━━━ INFORMATION SUPPLIED

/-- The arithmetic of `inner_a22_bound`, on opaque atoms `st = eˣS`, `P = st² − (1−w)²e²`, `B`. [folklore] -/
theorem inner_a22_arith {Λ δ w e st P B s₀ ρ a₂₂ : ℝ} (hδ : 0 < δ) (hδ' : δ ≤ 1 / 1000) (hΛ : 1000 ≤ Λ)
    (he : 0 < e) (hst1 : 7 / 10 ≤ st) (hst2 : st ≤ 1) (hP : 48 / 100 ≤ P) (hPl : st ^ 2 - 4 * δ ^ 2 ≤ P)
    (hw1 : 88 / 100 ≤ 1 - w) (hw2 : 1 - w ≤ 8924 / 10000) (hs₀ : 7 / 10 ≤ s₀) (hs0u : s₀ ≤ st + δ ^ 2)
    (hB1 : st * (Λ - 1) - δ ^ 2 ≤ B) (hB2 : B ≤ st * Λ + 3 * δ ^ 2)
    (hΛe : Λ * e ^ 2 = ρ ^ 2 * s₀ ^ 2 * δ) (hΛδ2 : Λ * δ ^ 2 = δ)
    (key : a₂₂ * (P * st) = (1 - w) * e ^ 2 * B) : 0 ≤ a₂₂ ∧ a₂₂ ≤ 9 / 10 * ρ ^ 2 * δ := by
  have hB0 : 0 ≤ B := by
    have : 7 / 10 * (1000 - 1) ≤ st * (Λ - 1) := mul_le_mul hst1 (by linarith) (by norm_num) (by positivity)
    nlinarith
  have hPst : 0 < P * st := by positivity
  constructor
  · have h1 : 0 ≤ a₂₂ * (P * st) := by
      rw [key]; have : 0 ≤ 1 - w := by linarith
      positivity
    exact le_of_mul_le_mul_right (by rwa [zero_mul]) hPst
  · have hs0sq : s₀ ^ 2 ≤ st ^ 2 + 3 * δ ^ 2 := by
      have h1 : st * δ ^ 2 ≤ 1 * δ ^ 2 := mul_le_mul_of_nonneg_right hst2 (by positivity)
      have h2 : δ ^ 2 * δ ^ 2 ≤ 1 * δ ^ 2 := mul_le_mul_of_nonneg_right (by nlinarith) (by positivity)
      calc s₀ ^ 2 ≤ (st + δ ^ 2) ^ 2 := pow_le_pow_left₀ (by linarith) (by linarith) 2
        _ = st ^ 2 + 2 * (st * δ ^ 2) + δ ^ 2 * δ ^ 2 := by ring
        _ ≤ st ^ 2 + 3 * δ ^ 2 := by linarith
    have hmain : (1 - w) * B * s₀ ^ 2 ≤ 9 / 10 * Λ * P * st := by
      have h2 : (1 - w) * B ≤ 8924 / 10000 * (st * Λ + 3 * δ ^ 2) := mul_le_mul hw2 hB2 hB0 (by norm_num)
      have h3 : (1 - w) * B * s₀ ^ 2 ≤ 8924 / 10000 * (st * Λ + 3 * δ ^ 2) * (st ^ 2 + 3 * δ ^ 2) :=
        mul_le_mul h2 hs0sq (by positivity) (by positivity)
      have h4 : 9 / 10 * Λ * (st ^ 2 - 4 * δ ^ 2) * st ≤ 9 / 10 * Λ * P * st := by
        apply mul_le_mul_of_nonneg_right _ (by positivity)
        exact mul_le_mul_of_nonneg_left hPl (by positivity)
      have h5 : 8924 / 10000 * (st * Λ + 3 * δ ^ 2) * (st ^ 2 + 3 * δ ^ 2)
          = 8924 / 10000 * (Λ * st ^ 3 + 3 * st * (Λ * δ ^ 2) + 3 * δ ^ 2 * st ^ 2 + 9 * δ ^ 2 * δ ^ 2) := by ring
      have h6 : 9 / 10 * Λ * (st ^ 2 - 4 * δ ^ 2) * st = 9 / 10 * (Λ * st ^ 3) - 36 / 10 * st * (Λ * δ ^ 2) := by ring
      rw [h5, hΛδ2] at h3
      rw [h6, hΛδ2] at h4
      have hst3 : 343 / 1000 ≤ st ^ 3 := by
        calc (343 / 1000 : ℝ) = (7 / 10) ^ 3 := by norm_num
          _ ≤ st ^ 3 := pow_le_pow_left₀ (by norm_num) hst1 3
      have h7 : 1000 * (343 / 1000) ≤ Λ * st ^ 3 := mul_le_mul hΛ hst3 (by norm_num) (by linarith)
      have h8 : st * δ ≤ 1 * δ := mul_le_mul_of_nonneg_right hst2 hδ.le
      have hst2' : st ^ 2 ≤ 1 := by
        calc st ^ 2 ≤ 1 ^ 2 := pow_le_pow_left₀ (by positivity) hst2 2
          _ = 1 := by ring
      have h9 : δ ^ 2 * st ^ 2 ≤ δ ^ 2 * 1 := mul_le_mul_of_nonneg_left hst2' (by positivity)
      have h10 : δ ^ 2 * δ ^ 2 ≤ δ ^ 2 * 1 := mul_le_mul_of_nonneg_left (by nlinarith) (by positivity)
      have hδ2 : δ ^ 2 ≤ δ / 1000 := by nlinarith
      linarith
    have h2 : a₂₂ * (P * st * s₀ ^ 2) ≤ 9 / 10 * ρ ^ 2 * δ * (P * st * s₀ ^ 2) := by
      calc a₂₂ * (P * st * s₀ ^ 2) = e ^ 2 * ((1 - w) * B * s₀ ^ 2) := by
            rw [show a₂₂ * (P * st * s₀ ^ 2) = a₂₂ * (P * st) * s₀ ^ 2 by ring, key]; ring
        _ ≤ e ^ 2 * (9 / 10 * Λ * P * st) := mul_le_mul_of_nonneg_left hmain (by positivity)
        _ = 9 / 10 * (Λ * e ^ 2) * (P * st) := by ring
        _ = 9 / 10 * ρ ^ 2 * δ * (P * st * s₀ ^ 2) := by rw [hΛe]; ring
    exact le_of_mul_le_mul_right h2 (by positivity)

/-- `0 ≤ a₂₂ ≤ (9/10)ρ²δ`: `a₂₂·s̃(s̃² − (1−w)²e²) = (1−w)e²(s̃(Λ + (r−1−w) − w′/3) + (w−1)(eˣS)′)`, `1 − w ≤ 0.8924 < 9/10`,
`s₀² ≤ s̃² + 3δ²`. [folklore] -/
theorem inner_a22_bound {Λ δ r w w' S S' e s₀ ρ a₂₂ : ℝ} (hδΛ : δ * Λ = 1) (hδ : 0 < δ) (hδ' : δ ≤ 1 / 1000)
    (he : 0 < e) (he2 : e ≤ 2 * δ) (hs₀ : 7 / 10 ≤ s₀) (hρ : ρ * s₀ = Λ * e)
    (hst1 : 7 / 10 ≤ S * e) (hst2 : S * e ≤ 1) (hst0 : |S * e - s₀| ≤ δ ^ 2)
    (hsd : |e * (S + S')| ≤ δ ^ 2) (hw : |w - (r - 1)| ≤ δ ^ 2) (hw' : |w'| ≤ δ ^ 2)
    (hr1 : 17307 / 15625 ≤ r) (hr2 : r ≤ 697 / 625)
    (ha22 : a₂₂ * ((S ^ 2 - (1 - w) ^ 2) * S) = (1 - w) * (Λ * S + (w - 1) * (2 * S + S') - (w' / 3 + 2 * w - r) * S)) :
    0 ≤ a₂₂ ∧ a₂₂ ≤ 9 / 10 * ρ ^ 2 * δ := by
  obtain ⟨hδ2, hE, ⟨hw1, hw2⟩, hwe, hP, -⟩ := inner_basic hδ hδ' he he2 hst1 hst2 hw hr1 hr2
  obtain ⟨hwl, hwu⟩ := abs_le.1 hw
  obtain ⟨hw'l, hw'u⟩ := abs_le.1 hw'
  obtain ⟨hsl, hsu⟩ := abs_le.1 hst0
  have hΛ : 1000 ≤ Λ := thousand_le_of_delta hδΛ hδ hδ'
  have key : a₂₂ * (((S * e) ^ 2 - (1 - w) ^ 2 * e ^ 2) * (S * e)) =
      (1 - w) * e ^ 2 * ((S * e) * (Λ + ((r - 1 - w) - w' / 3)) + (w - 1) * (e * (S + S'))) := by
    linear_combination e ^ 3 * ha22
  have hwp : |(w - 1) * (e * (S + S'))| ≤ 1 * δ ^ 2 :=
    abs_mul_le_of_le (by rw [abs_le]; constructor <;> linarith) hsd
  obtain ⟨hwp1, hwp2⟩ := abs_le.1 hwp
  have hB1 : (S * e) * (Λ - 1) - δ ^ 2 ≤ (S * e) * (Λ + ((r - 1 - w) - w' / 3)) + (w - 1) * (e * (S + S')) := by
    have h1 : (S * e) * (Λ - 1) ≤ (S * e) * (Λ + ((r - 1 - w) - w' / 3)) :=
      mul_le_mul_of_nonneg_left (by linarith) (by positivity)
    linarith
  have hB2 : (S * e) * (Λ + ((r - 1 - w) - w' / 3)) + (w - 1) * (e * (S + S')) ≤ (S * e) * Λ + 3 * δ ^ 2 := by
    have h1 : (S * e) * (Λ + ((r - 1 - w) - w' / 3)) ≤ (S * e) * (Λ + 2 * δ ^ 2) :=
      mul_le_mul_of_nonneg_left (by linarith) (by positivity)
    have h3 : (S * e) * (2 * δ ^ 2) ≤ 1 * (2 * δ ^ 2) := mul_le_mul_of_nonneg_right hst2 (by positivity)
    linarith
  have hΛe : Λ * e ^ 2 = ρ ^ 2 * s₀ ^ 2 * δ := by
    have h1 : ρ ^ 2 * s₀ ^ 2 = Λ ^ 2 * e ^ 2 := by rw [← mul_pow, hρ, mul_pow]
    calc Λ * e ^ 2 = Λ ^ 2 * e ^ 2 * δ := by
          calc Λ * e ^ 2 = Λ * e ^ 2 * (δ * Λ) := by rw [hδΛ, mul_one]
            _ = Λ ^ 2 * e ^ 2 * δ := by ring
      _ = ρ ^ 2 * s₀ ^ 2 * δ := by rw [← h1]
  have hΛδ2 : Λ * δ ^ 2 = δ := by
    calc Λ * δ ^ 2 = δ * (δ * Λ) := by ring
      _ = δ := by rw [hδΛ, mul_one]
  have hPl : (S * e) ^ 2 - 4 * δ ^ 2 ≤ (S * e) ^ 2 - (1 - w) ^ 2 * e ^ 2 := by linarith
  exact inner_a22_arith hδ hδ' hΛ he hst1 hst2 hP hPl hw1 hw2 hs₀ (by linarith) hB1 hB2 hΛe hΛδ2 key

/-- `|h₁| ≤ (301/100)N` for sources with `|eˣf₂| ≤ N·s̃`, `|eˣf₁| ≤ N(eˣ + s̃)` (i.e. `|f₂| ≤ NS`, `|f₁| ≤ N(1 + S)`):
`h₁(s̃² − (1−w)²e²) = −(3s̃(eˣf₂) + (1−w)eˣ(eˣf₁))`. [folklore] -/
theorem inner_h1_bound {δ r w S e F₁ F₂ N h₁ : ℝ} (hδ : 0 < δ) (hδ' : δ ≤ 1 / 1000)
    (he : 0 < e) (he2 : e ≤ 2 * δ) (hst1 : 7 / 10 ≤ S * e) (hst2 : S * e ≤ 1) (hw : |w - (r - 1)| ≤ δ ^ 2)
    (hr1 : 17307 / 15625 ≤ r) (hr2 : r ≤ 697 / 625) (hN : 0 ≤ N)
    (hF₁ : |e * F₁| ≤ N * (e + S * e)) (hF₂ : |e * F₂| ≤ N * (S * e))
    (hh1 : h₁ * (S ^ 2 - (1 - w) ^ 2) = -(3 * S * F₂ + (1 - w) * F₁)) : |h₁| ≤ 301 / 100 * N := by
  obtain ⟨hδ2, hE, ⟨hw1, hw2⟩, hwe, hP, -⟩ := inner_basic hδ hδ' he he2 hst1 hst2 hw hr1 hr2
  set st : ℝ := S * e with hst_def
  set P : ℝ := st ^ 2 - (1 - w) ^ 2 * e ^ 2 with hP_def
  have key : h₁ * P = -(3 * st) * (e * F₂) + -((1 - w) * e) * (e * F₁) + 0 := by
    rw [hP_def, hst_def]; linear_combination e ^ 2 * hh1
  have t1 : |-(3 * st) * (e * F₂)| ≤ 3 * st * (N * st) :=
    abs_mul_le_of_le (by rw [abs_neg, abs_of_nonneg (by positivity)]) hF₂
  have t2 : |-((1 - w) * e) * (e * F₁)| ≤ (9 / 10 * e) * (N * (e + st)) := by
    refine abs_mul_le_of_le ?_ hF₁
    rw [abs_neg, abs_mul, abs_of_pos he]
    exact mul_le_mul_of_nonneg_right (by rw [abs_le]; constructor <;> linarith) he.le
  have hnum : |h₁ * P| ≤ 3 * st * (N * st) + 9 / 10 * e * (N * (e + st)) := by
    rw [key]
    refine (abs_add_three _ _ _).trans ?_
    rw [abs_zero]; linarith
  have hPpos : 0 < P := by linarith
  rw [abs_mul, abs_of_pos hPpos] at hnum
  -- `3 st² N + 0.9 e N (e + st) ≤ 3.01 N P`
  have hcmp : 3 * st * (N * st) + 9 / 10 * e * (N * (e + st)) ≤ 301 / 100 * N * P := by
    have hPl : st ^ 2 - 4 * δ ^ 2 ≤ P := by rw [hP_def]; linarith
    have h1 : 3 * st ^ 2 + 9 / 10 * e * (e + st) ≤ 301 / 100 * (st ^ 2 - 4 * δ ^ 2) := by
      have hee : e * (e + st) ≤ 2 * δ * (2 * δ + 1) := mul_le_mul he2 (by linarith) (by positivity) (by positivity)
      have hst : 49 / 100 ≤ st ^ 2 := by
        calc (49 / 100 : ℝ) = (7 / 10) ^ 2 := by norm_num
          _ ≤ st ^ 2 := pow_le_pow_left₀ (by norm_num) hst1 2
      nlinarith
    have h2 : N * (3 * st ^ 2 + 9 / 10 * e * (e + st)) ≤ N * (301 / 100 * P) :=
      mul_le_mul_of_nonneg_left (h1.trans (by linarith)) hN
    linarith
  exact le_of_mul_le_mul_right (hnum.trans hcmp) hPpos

━━━━━━

▶ **EXERCISE AIM**
Using the records above, restate word for word the lines from the one with "exact le_of_mul_le_mul_right (by" through the one with "have h5 : 8924", both included.

▶ **EXERCISE SOLUTION**
    exact le_of_mul_le_mul_right (by rwa [zero_mul]) hPst
  · have hs0sq : s₀ ^ 2 ≤ st ^ 2 + 3 * δ ^ 2 := by
      have h1 : st * δ ^ 2 ≤ 1 * δ ^ 2 := mul_le_mul_of_nonneg_right hst2 (by positivity)
      have h2 : δ ^ 2 * δ ^ 2 ≤ 1 * δ ^ 2 := mul_le_mul_of_nonneg_right (by nlinarith) (by positivity)
      calc s₀ ^ 2 ≤ (st + δ ^ 2) ^ 2 := pow_le_pow_left₀ (by linarith) (by linarith) 2
        _ = st ^ 2 + 2 * (st * δ ^ 2) + δ ^ 2 * δ ^ 2 := by ring
        _ ≤ st ^ 2 + 3 * δ ^ 2 := by linarith
    have hmain : (1 - w) * B * s₀ ^ 2 ≤ 9 / 10 * Λ * P * st := by
      have h2 : (1 - w) * B ≤ 8924 / 10000 * (st * Λ + 3 * δ ^ 2) := mul_le_mul hw2 hB2 hB0 (by norm_num)
      have h3 : (1 - w) * B * s₀ ^ 2 ≤ 8924 / 10000 * (st * Λ + 3 * δ ^ 2) * (st ^ 2 + 3 * δ ^ 2) :=
        mul_le_mul h2 hs0sq (by positivity) (by positivity)
      have h4 : 9 / 10 * Λ * (st ^ 2 - 4 * δ ^ 2) * st ≤ 9 / 10 * Λ * P * st := by
        apply mul_le_mul_of_nonneg_right _ (by positivity)
        exact mul_le_mul_of_nonneg_left hPl (by positivity)
      have h5 : 8924 / 10000 * (st * Λ + 3 * δ ^ 2) * (st ^ 2 + 3 * δ ^ 2)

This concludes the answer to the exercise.